» **Exercise directions**
All of the data that follows needs to be printed again, exactly as it reads.
----- Task inputs
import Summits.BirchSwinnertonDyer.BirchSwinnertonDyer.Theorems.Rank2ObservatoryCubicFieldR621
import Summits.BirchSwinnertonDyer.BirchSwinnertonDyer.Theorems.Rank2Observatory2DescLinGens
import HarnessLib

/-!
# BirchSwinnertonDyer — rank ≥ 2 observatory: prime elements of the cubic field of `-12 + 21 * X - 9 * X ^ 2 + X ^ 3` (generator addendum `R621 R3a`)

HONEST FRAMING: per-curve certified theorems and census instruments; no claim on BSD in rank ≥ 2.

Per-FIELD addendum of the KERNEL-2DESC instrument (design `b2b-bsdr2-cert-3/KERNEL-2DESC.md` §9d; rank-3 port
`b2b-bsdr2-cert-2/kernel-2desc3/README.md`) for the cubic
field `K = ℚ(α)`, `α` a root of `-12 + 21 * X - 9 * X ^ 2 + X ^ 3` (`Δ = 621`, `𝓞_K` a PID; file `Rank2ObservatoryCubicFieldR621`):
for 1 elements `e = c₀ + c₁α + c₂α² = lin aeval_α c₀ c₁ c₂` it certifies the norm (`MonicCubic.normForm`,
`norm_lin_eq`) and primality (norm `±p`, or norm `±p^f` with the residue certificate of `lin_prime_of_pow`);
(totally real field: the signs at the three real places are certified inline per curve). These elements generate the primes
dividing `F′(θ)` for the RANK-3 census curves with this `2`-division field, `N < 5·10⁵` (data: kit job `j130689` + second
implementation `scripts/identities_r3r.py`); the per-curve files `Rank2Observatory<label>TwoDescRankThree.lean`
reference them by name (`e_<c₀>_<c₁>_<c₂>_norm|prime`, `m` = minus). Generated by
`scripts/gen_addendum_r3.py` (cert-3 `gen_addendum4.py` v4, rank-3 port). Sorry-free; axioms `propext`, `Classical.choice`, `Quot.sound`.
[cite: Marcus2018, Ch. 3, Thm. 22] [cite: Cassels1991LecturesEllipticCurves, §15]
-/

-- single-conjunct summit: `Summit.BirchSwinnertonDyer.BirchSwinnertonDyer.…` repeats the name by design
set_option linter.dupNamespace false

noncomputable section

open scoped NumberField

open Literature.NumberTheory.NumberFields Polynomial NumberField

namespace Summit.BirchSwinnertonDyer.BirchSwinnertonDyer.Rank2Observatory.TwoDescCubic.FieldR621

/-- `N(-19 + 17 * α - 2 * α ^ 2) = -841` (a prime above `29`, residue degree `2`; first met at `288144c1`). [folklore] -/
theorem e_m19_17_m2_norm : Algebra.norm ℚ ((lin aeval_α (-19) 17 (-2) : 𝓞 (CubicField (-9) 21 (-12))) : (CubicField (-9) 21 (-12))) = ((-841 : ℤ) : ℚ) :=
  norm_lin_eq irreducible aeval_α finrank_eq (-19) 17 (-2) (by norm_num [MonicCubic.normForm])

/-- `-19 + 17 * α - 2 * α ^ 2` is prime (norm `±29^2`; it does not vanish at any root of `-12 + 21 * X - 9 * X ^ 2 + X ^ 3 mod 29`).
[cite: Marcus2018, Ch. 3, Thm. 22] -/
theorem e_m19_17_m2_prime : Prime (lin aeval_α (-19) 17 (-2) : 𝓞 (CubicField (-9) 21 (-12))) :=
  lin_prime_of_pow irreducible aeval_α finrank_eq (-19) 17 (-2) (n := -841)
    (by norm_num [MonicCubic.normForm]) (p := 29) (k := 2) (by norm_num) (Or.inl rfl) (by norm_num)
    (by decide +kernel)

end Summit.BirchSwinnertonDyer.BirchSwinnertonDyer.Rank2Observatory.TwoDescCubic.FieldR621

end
----------
» **Answer for the task**
import Summits.BirchSwinnertonDyer.BirchSwinnertonDyer.Theorems.Rank2ObservatoryCubicFieldR621
import Summits.BirchSwinnertonDyer.BirchSwinnertonDyer.Theorems.Rank2Observatory2DescLinGens
import HarnessLib

/-!
# BirchSwinnertonDyer — rank ≥ 2 observatory: prime elements of the cubic field of `-12 + 21 * X - 9 * X ^ 2 + X ^ 3` (generator addendum `R621 R3a`)

HONEST FRAMING: per-curve certified theorems and census instruments; no claim on BSD in rank ≥ 2.

Per-FIELD addendum of the KERNEL-2DESC instrument (design `b2b-bsdr2-cert-3/KERNEL-2DESC.md` §9d; rank-3 port
`b2b-bsdr2-cert-2/kernel-2desc3/README.md`) for the cubic
field `K = ℚ(α)`, `α` a root of `-12 + 21 * X - 9 * X ^ 2 + X ^ 3` (`Δ = 621`, `𝓞_K` a PID; file `Rank2ObservatoryCubicFieldR621`):
for 1 elements `e = c₀ + c₁α + c₂α² = lin aeval_α c₀ c₁ c₂` it certifies the norm (`MonicCubic.normForm`,
`norm_lin_eq`) and primality (norm `±p`, or norm `±p^f` with the residue certificate of `lin_prime_of_pow`);
(totally real field: the signs at the three real places are certified inline per curve). These elements generate the primes
dividing `F′(θ)` for the RANK-3 census curves with this `2`-division field, `N < 5·10⁵` (data: kit job `j130689` + second
implementation `scripts/identities_r3r.py`); the per-curve files `Rank2Observatory<label>TwoDescRankThree.lean`
reference them by name (`e_<c₀>_<c₁>_<c₂>_norm|prime`, `m` = minus). Generated by
`scripts/gen_addendum_r3.py` (cert-3 `gen_addendum4.py` v4, rank-3 port). Sorry-free; axioms `propext`, `Classical.choice`, `Quot.sound`.
[cite: Marcus2018, Ch. 3, Thm. 22] [cite: Cassels1991LecturesEllipticCurves, §15]
-/

-- single-conjunct summit: `Summit.BirchSwinnertonDyer.BirchSwinnertonDyer.…` repeats the name by design
set_option linter.dupNamespace false

noncomputable section

open scoped NumberField

open Literature.NumberTheory.NumberFields Polynomial NumberField

namespace Summit.BirchSwinnertonDyer.BirchSwinnertonDyer.Rank2Observatory.TwoDescCubic.FieldR621

/-- `N(-19 + 17 * α - 2 * α ^ 2) = -841` (a prime above `29`, residue degree `2`; first met at `288144c1`). [folklore] -/
theorem e_m19_17_m2_norm : Algebra.norm ℚ ((lin aeval_α (-19) 17 (-2) : 𝓞 (CubicField (-9) 21 (-12))) : (CubicField (-9) 21 (-12))) = ((-841 : ℤ) : ℚ) :=
  norm_lin_eq irreducible aeval_α finrank_eq (-19) 17 (-2) (by norm_num [MonicCubic.normForm])

/-- `-19 + 17 * α - 2 * α ^ 2` is prime (norm `±29^2`; it does not vanish at any root of `-12 + 21 * X - 9 * X ^ 2 + X ^ 3 mod 29`).
[cite: Marcus2018, Ch. 3, Thm. 22] -/
theorem e_m19_17_m2_prime : Prime (lin aeval_α (-19) 17 (-2) : 𝓞 (CubicField (-9) 21 (-12))) :=
  lin_prime_of_pow irreducible aeval_α finrank_eq (-19) 17 (-2) (n := -841)
    (by norm_num [MonicCubic.normForm]) (p := 29) (k := 2) (by norm_num) (Or.inl rfl) (by norm_num)
    (by decide +kernel)

end Summit.BirchSwinnertonDyer.BirchSwinnertonDyer.Rank2Observatory.TwoDescCubic.FieldR621

end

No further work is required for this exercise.